> [Assignment]: Set down the whole listing that follows, precisely as written.

> [Material provided]:
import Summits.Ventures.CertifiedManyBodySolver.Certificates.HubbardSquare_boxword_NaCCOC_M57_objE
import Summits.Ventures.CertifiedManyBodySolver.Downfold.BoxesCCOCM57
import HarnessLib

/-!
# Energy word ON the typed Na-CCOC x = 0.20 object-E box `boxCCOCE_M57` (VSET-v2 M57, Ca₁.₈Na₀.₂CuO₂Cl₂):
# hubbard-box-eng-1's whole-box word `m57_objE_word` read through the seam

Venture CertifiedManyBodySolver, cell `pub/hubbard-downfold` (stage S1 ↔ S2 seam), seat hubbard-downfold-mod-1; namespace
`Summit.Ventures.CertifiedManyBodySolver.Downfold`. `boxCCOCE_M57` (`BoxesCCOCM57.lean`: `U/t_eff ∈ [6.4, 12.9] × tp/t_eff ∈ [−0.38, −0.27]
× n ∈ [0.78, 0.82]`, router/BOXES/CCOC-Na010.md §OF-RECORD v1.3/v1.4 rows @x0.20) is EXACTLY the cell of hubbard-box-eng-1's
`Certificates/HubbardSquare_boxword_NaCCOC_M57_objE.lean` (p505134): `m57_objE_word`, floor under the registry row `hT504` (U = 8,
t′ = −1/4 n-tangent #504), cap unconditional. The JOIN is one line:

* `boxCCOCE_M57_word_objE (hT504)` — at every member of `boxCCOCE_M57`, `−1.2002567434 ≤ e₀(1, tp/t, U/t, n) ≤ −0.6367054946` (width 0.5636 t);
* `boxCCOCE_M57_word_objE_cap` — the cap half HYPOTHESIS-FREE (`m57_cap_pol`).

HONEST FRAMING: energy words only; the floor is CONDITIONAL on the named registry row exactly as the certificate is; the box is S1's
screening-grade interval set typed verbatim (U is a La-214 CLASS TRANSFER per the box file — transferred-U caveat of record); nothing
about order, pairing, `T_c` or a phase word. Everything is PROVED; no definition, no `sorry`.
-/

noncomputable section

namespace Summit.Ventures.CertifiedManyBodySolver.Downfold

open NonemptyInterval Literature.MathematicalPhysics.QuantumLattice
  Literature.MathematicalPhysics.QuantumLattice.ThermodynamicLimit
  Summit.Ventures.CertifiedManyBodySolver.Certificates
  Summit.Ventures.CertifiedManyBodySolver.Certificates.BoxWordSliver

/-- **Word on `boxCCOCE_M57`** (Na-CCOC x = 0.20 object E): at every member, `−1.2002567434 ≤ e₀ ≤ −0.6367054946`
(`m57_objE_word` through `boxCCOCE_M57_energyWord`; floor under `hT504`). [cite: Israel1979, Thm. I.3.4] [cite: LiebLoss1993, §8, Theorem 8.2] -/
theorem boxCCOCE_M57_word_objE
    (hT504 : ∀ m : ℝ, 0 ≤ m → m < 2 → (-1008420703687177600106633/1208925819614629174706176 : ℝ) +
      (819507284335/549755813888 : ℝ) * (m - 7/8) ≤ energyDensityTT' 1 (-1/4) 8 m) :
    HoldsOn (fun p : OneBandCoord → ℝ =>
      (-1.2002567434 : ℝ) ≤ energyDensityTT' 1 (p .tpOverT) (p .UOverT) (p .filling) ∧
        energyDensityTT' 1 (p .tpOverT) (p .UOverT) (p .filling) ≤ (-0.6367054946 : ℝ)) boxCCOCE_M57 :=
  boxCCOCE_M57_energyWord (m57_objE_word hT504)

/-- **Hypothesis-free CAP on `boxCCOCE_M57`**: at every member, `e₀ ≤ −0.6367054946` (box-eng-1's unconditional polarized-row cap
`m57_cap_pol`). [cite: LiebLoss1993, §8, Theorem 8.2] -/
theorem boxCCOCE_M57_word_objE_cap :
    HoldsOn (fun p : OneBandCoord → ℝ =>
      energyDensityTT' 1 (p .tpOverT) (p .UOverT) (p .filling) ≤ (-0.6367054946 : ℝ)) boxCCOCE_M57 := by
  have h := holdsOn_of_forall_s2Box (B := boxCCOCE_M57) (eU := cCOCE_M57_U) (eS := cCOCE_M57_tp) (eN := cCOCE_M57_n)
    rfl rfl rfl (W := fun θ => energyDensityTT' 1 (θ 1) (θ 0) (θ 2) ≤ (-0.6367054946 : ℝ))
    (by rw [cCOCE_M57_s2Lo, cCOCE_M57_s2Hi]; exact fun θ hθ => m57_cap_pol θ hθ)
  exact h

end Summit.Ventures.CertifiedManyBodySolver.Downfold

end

> [Response for this exercise]:
import Summits.Ventures.CertifiedManyBodySolver.Certificates.HubbardSquare_boxword_NaCCOC_M57_objE
import Summits.Ventures.CertifiedManyBodySolver.Downfold.BoxesCCOCM57
import HarnessLib

/-!
# Energy word ON the typed Na-CCOC x = 0.20 object-E box `boxCCOCE_M57` (VSET-v2 M57, Ca₁.₈Na₀.₂CuO₂Cl₂):
# hubbard-box-eng-1's whole-box word `m57_objE_word` read through the seam

Venture CertifiedManyBodySolver, cell `pub/hubbard-downfold` (stage S1 ↔ S2 seam), seat hubbard-downfold-mod-1; namespace
`Summit.Ventures.CertifiedManyBodySolver.Downfold`. `boxCCOCE_M57` (`BoxesCCOCM57.lean`: `U/t_eff ∈ [6.4, 12.9] × tp/t_eff ∈ [−0.38, −0.27]
× n ∈ [0.78, 0.82]`, router/BOXES/CCOC-Na010.md §OF-RECORD v1.3/v1.4 rows @x0.20) is EXACTLY the cell of hubbard-box-eng-1's
`Certificates/HubbardSquare_boxword_NaCCOC_M57_objE.lean` (p505134): `m57_objE_word`, floor under the registry row `hT504` (U = 8,
t′ = −1/4 n-tangent #504), cap unconditional. The JOIN is one line:

* `boxCCOCE_M57_word_objE (hT504)` — at every member of `boxCCOCE_M57`, `−1.2002567434 ≤ e₀(1, tp/t, U/t, n) ≤ −0.6367054946` (width 0.5636 t);
* `boxCCOCE_M57_word_objE_cap` — the cap half HYPOTHESIS-FREE (`m57_cap_pol`).

HONEST FRAMING: energy words only; the floor is CONDITIONAL on the named registry row exactly as the certificate is; the box is S1's
screening-grade interval set typed verbatim (U is a La-214 CLASS TRANSFER per the box file — transferred-U caveat of record); nothing
about order, pairing, `T_c` or a phase word. Everything is PROVED; no definition, no `sorry`.
-/

noncomputable section

namespace Summit.Ventures.CertifiedManyBodySolver.Downfold

open NonemptyInterval Literature.MathematicalPhysics.QuantumLattice
  Literature.MathematicalPhysics.QuantumLattice.ThermodynamicLimit
  Summit.Ventures.CertifiedManyBodySolver.Certificates
  Summit.Ventures.CertifiedManyBodySolver.Certificates.BoxWordSliver

/-- **Word on `boxCCOCE_M57`** (Na-CCOC x = 0.20 object E): at every member, `−1.2002567434 ≤ e₀ ≤ −0.6367054946`
(`m57_objE_word` through `boxCCOCE_M57_energyWord`; floor under `hT504`). [cite: Israel1979, Thm. I.3.4] [cite: LiebLoss1993, §8, Theorem 8.2] -/
theorem boxCCOCE_M57_word_objE
    (hT504 : ∀ m : ℝ, 0 ≤ m → m < 2 → (-1008420703687177600106633/1208925819614629174706176 : ℝ) +
      (819507284335/549755813888 : ℝ) * (m - 7/8) ≤ energyDensityTT' 1 (-1/4) 8 m) :
    HoldsOn (fun p : OneBandCoord → ℝ =>
      (-1.2002567434 : ℝ) ≤ energyDensityTT' 1 (p .tpOverT) (p .UOverT) (p .filling) ∧
        energyDensityTT' 1 (p .tpOverT) (p .UOverT) (p .filling) ≤ (-0.6367054946 : ℝ)) boxCCOCE_M57 :=
  boxCCOCE_M57_energyWord (m57_objE_word hT504)

/-- **Hypothesis-free CAP on `boxCCOCE_M57`**: at every member, `e₀ ≤ −0.6367054946` (box-eng-1's unconditional polarized-row cap
`m57_cap_pol`). [cite: LiebLoss1993, §8, Theorem 8.2] -/
theorem boxCCOCE_M57_word_objE_cap :
    HoldsOn (fun p : OneBandCoord → ℝ =>
      energyDensityTT' 1 (p .tpOverT) (p .UOverT) (p .filling) ≤ (-0.6367054946 : ℝ)) boxCCOCE_M57 := by
  have h := holdsOn_of_forall_s2Box (B := boxCCOCE_M57) (eU := cCOCE_M57_U) (eS := cCOCE_M57_tp) (eN := cCOCE_M57_n)
    rfl rfl rfl (W := fun θ => energyDensityTT' 1 (θ 1) (θ 0) (θ 2) ≤ (-0.6367054946 : ℝ))
    (by rw [cCOCE_M57_s2Lo, cCOCE_M57_s2Hi]; exact fun θ hθ => m57_cap_pol θ hθ)
  exact h

end Summit.Ventures.CertifiedManyBodySolver.Downfold

end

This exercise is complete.